**DESCRIPTION OF THE TASK**
Write out exactly the lines from the start of the entries through the one that contains "have hAiff : ∀ ω, rcWeightW w q ∅ ω ≠ 0 →", including both.
******
/-- **Reduction `(u; x; t) ← (u; v; t)`** (hub at the apex): for an apex `x` over `(u, v)` and any `t ≠ x`,
`φ_{w,q}(u ↔ x)·φ_{w,q}(t ↔ x) ≤ φ_{w,q}(u ↔ x ↔ t)` follows from `φ°(u ↔ v)·φ°(t ↔ v) ≤ φ°(u ↔ v ↔ t)` in the rest, EVERY `q > 0`.
[cite: AyyerLinussonRavichandran2025, §7 eq. (13)–(14) (p. 22)] [cite: Grimmett2006, §3.9 (p. 63); Thm. (3.8)] -/
theorem hubUnder_apex_rest_a (w : Sym2 V → unitInterval) {q : ℝ} (hq : 0 < q) {u v x t : V} (hxu : x ≠ u) (hxv : x ≠ v)
    (huv : u ≠ v) (htx : t ≠ x) (hw : ∀ e : Sym2 V, x ∈ e → ((w e : unitInterval) : ℝ) ≠ 0 → u ∈ e ∨ v ∈ e)
    (hrest : HubUnder (rcMeasureW (Function.update (Function.update w s(u, x) 0) s(x, v) 0) q ∅) u v t) :
    HubUnder (rcMeasureW w q ∅) u x t := by
  have hq0 : q ≠ 0 := hq.ne'
  set K : Set (BondConfig V) := {ω : BondConfig V | ω \ {s(u, x), s(x, v)} ∈ (openConn u v : Set (BondConfig V))} with hK
  set Tu : Set (BondConfig V) := {ω : BondConfig V | ω \ {s(u, x), s(x, v)} ∈ (openConn u t : Set (BondConfig V))} with hTu
  set Tv : Set (BondConfig V) := {ω : BondConfig V | ω \ {s(u, x), s(x, v)} ∈ (openConn v t : Set (BondConfig V))} with hTv
  have hKb : ∀ ω : BondConfig V, ω ∆ {s(x, v)} ∈ K ↔ ω ∈ K := apexAvoid_insens u v x (Or.inr rfl)
  have hTua : ∀ ω : BondConfig V, ω ∆ {s(u, x)} ∈ Tu ↔ ω ∈ Tu := diffApex_insens u v x _ (Or.inl rfl)
  have hTub : ∀ ω : BondConfig V, ω ∆ {s(x, v)} ∈ Tu ↔ ω ∈ Tu := diffApex_insens u v x _ (Or.inr rfl)
  have hTva : ∀ ω : BondConfig V, ω ∆ {s(u, x)} ∈ Tv ↔ ω ∈ Tv := diffApex_insens u v x _ (Or.inl rfl)
  have hTvb : ∀ ω : BondConfig V, ω ∆ {s(x, v)} ∈ Tv ↔ ω ∈ Tv := diffApex_insens u v x _ (Or.inr rfl)
  have hapex := fun ω (hω : rcWeightW w q ∅ ω ≠ 0) => apex_of_rcWeightW_ne_zero w q hxu hxv hw hω
  have hKiff : ∀ ω : BondConfig V, ω ∈ K ↔ (openGraph (ω \ {s(u, x), s(x, v)})).Reachable u v := fun ω => by
    rw [hK, Set.mem_setOf_eq, mem_openConn_iff']
  have hTuiff : ∀ ω : BondConfig V, ω ∈ Tu ↔ (openGraph (ω \ {s(u, x), s(x, v)})).Reachable u t := fun ω => by
    rw [hTu, Set.mem_setOf_eq, mem_openConn_iff']
  have hTviff : ∀ ω : BondConfig V, ω ∈ Tv ↔ (openGraph (ω \ {s(u, x), s(x, v)})).Reachable v t := fun ω => by
    rw [hTv, Set.mem_setOf_eq, mem_openConn_iff']
  have hAiff : ∀ ω, rcWeightW w q ∅ ω ≠ 0 →
      (ω ∈ (openConn u x : Set (BondConfig V)) ↔ s(u, x) ∈ ω ∨ (s(x, v) ∈ ω ∧ ω ∈ K)) := fun ω hω => by
    rw [mem_openConn_iff', reachable_ux_apex_iff hxu hxv (hapex ω hω), hKiff]
  have hBiff : ∀ ω, rcWeightW w q ∅ ω ≠ 0 →
      (ω ∈ (openConn t x : Set (BondConfig V)) ↔ (s(u, x) ∈ ω ∧ ω ∈ Tu) ∨ (s(x, v) ∈ ω ∧ ω ∈ Tv)) := fun ω hω => by
    rw [mem_openConn_apex_iff hxv htx.symm (hapex ω hω), hTuiff, hTviff, mem_openConn_iff', mem_openConn_iff']
  have hA := apex_mass_table w hq0 hxu hxv huv hw (openConn u x) Set.univ Set.univ K ∅
    (fun ω hω ha _ => iff_of_true ((hAiff ω hω).2 (Or.inl ha)) (Set.mem_univ _))
    (fun ω hω _ ha => iff_of_true ((hAiff ω hω).2 (Or.inl ha)) (Set.mem_univ _))
    (fun ω hω ha hb => by
      rw [hAiff ω hω]
      exact ⟨fun h => h.elim (fun h' => absurd h' ha) fun h' => h'.2, fun h => Or.inr ⟨hb, h⟩⟩)
    (fun ω hω ha hb => by
      rw [hAiff ω hω]
      exact ⟨fun h => h.elim (fun h' => absurd h' ha) fun h' => absurd h'.1 hb, fun h => absurd h (Set.notMem_empty ω)⟩)
    (univ_insens _) (univ_insens _) (univ_insens _) hKb
  have hB := apex_mass_table w hq0 hxu hxv huv hw (openConn t x) (Tu ∪ Tv) Tu Tv ∅
    (fun ω hω ha hb => by
      rw [hBiff ω hω, Set.mem_union]
      exact ⟨fun h => h.elim (fun h' => Or.inl h'.2) fun h' => Or.inr h'.2, fun h => h.elim (fun h' => Or.inl ⟨ha, h'⟩) fun h' => Or.inr ⟨hb, h'⟩⟩)
    (fun ω hω hb ha => by
      rw [hBiff ω hω]
      exact ⟨fun h => h.elim (fun h' => h'.2) fun h' => absurd h'.1 hb, fun h => Or.inl ⟨ha, h⟩⟩)
    (fun ω hω ha hb => by
      rw [hBiff ω hω]
      exact ⟨fun h => h.elim (fun h' => absurd h'.1 ha) fun h' => h'.2, fun h => Or.inr ⟨hb, h⟩⟩)
    (fun ω hω ha hb => by
      rw [hBiff ω hω]
      exact ⟨fun h => h.elim (fun h' => absurd h'.1 ha) fun h' => absurd h'.1 hb, fun h => absurd h (Set.notMem_empty ω)⟩)
    (union_insens hTua hTva) (union_insens hTub hTvb) hTua hTvb
  have hAB := apex_mass_table w hq0 hxu hxv huv hw (openConn u x ∩ openConn t x) (Tu ∪ Tv) Tu (K ∩ Tv) ∅
    (fun ω hω ha hb => by
      rw [Set.mem_inter_iff, hAiff ω hω, hBiff ω hω, Set.mem_union]
      exact ⟨fun h => h.2.elim (fun h' => Or.inl h'.2) fun h' => Or.inr h'.2,
        fun h => ⟨Or.inl ha, h.elim (fun h' => Or.inl ⟨ha, h'⟩) fun h' => Or.inr ⟨hb, h'⟩⟩⟩)
    (fun ω hω hb ha => by
      rw [Set.mem_inter_iff, hAiff ω hω, hBiff ω hω]
      exact ⟨fun h => h.2.elim (fun h' => h'.2) fun h' => absurd h'.1 hb, fun h => ⟨Or.inl ha, Or.inl ⟨ha, h⟩⟩⟩)
    (fun ω hω ha hb => by
      rw [Set.mem_inter_iff, hAiff ω hω, hBiff ω hω, Set.mem_inter_iff]
      exact ⟨fun h => ⟨h.1.elim (fun h' => absurd h' ha) fun h' => h'.2, h.2.elim (fun h' => absurd h'.1 ha) fun h' => h'.2⟩,
        fun h => ⟨Or.inr ⟨hb, h.1⟩, Or.inr ⟨hb, h.2⟩⟩⟩)
    (fun ω hω ha hb => by
      rw [Set.mem_inter_iff, hAiff ω hω]
      exact ⟨fun h => h.1.elim (fun h' => absurd h' ha) fun h' => absurd h'.1 hb, fun h => absurd h (Set.notMem_empty ω)⟩)
    (union_insens hTua hTva) (union_insens hTub hTvb) hTua (inter_insens hKb hTvb)
  have hZ := apex_mass_table w hq0 hxu hxv huv hw Set.univ Set.univ Set.univ Set.univ Set.univ
    (fun _ _ _ _ => Iff.rfl) (fun _ _ _ _ => Iff.rfl) (fun _ _ _ _ => Iff.rfl) (fun _ _ _ _ => Iff.rfl)
    (univ_insens _) (univ_insens _) (univ_insens _) (univ_insens _)
  rw [← hK] at hA hB hAB hZ
  have h1 : K ∩ Tv ⊆ Tu := fun ω h => (hTuiff ω).2 (((hKiff ω).1 h.1).trans ((hTviff ω).1 h.2))
  have h2 : K ∩ Tu ⊆ Tv := fun ω h => (hTviff ω).2 (((hKiff ω).1 h.1).symm.trans ((hTuiff ω).1 h.2))
  have h3 : Tu ∩ Tv ⊆ K := fun ω h => (hKiff ω).2 (((hTuiff ω).1 h.1).trans ((hTviff ω).1 h.2).symm)
  set w0 := Function.update (Function.update w s(u, x) 0) s(x, v) 0 with hw0
  have hd1 : ((w0 s(u, x) : unitInterval) : ℝ) = 0 := apexDead_fst w hxu huv
  have hd2 : ((w0 s(x, v) : unitInterval) : ℝ) = 0 := apexDead_snd w u v x
  have euniv := cells_univ w0 q (K := K) (T := Tu) (T' := Tv)
  have eKc := cells_Kc w0 q (K := K) (T := Tu) (T' := Tv)
  have eK := cells_K w0 q (K := K) (T := Tu)
  have eT := cells_T w0 q (K := K) (T := Tu)
  have eTv := cells_T' w0 q h1 h2 h3
  have eKTv := cells_KT' w0 q h1 h2
  have eU := cells_U w0 q h1
  have eUKc := cells_UKc w0 q (K := K) (T := Tu) (T' := Tv)
  have hE : ∑ ω : BondConfig V, rcWeightW w0 q ∅ ω * ind (∅ : Set (BondConfig V)) ω = 0 := sum_rcWeightW_ind_empty w0 q
  have hmass := mass_le_of_real_mul_le w0 hq (openConn u v) (openConn t v) hrest
  have eA0 : ∑ ω : BondConfig V, rcWeightW w0 q ∅ ω * ind (openConn u v : Set (BondConfig V)) ω =
      ∑ ω : BondConfig V, rcWeightW w0 q ∅ ω * ind K ω :=
    sum_rcWeightW_ind_congr_ae w0 q fun ω hω => by
      rw [mem_openConn_iff', hKiff ω, diff_apex_eq_self_ae w0 q hd1 hd2 hω]
  have eB0 : ∑ ω : BondConfig V, rcWeightW w0 q ∅ ω * ind (openConn t v : Set (BondConfig V)) ω =
      ∑ ω : BondConfig V, rcWeightW w0 q ∅ ω * ind Tv ω :=
    sum_rcWeightW_ind_congr_ae w0 q fun ω hω => by
      rw [openConn_comm, mem_openConn_iff', hTviff ω, diff_apex_eq_self_ae w0 q hd1 hd2 hω]
  have eAB0 : ∑ ω : BondConfig V, rcWeightW w0 q ∅ ω * ind ((openConn u v : Set (BondConfig V)) ∩ openConn t v) ω =
      ∑ ω : BondConfig V, rcWeightW w0 q ∅ ω * ind (K ∩ Tv) ω :=
    sum_rcWeightW_ind_congr_ae w0 q fun ω hω => by
      rw [Set.mem_inter_iff, Set.mem_inter_iff, mem_openConn_iff', openConn_comm t v, mem_openConn_iff',
        hKiff ω, hTviff ω, diff_apex_eq_self_ae w0 q hd1 hd2 hω]
  rw [eA0, eB0, eAB0, ← sum_rcWeightW_ind_univ w0 q, euniv, eK, eTv, eKTv] at hmass
  have hc := fun S : Set (BondConfig V) => sum_rcWeightW_ind_nonneg w0 hq.le S
  have ha0 : 0 ≤ ((w s(u, x) : unitInterval) : ℝ) := (w s(u, x)).2.1
  have ha1 : 0 ≤ 1 - ((w s(u, x) : unitInterval) : ℝ) := sub_nonneg.2 (w s(u, x)).2.2
  have hb0 : 0 ≤ ((w s(x, v) : unitInterval) : ℝ) := (w s(x, v)).2.1
  have hb1 : 0 ≤ 1 - ((w s(x, v) : unitInterval) : ℝ) := sub_nonneg.2 (w s(x, v)).2.2
  have hr : 0 ≤ q⁻¹ := inv_nonneg.2 hq.le
  unfold HubUnder
  apply real_mul_le_of_mass w hq
  rw [← sum_rcWeightW_ind_univ w q]
  exact apex_rest_a_alg ha0 ha1 hb0 hb1 hr (hc _) (hc _) (hc _) (hc _) (hc _) (sub_nonneg.2 hmass)
    (hA.trans (by rw [Set.univ_inter, eKc, euniv, eK, hE])) (hB.trans (by rw [eUKc, eU, eT, eTv, hE]))
    (hAB.trans (by rw [eUKc, eU, eT, eKTv, hE])) (hZ.trans (by rw [Set.univ_inter, eKc, euniv]))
******
**REPLY TO THE EXERCISE**
/-- **Reduction `(u; x; t) ← (u; v; t)`** (hub at the apex): for an apex `x` over `(u, v)` and any `t ≠ x`,
`φ_{w,q}(u ↔ x)·φ_{w,q}(t ↔ x) ≤ φ_{w,q}(u ↔ x ↔ t)` follows from `φ°(u ↔ v)·φ°(t ↔ v) ≤ φ°(u ↔ v ↔ t)` in the rest, EVERY `q > 0`.
[cite: AyyerLinussonRavichandran2025, §7 eq. (13)–(14) (p. 22)] [cite: Grimmett2006, §3.9 (p. 63); Thm. (3.8)] -/
theorem hubUnder_apex_rest_a (w : Sym2 V → unitInterval) {q : ℝ} (hq : 0 < q) {u v x t : V} (hxu : x ≠ u) (hxv : x ≠ v)
    (huv : u ≠ v) (htx : t ≠ x) (hw : ∀ e : Sym2 V, x ∈ e → ((w e : unitInterval) : ℝ) ≠ 0 → u ∈ e ∨ v ∈ e)
    (hrest : HubUnder (rcMeasureW (Function.update (Function.update w s(u, x) 0) s(x, v) 0) q ∅) u v t) :
    HubUnder (rcMeasureW w q ∅) u x t := by
  have hq0 : q ≠ 0 := hq.ne'
  set K : Set (BondConfig V) := {ω : BondConfig V | ω \ {s(u, x), s(x, v)} ∈ (openConn u v : Set (BondConfig V))} with hK
  set Tu : Set (BondConfig V) := {ω : BondConfig V | ω \ {s(u, x), s(x, v)} ∈ (openConn u t : Set (BondConfig V))} with hTu
  set Tv : Set (BondConfig V) := {ω : BondConfig V | ω \ {s(u, x), s(x, v)} ∈ (openConn v t : Set (BondConfig V))} with hTv
  have hKb : ∀ ω : BondConfig V, ω ∆ {s(x, v)} ∈ K ↔ ω ∈ K := apexAvoid_insens u v x (Or.inr rfl)
  have hTua : ∀ ω : BondConfig V, ω ∆ {s(u, x)} ∈ Tu ↔ ω ∈ Tu := diffApex_insens u v x _ (Or.inl rfl)
  have hTub : ∀ ω : BondConfig V, ω ∆ {s(x, v)} ∈ Tu ↔ ω ∈ Tu := diffApex_insens u v x _ (Or.inr rfl)
  have hTva : ∀ ω : BondConfig V, ω ∆ {s(u, x)} ∈ Tv ↔ ω ∈ Tv := diffApex_insens u v x _ (Or.inl rfl)
  have hTvb : ∀ ω : BondConfig V, ω ∆ {s(x, v)} ∈ Tv ↔ ω ∈ Tv := diffApex_insens u v x _ (Or.inr rfl)
  have hapex := fun ω (hω : rcWeightW w q ∅ ω ≠ 0) => apex_of_rcWeightW_ne_zero w q hxu hxv hw hω
  have hKiff : ∀ ω : BondConfig V, ω ∈ K ↔ (openGraph (ω \ {s(u, x), s(x, v)})).Reachable u v := fun ω => by
    rw [hK, Set.mem_setOf_eq, mem_openConn_iff']
  have hTuiff : ∀ ω : BondConfig V, ω ∈ Tu ↔ (openGraph (ω \ {s(u, x), s(x, v)})).Reachable u t := fun ω => by
    rw [hTu, Set.mem_setOf_eq, mem_openConn_iff']
  have hTviff : ∀ ω : BondConfig V, ω ∈ Tv ↔ (openGraph (ω \ {s(u, x), s(x, v)})).Reachable v t := fun ω => by
    rw [hTv, Set.mem_setOf_eq, mem_openConn_iff']
  have hAiff : ∀ ω, rcWeightW w q ∅ ω ≠ 0 →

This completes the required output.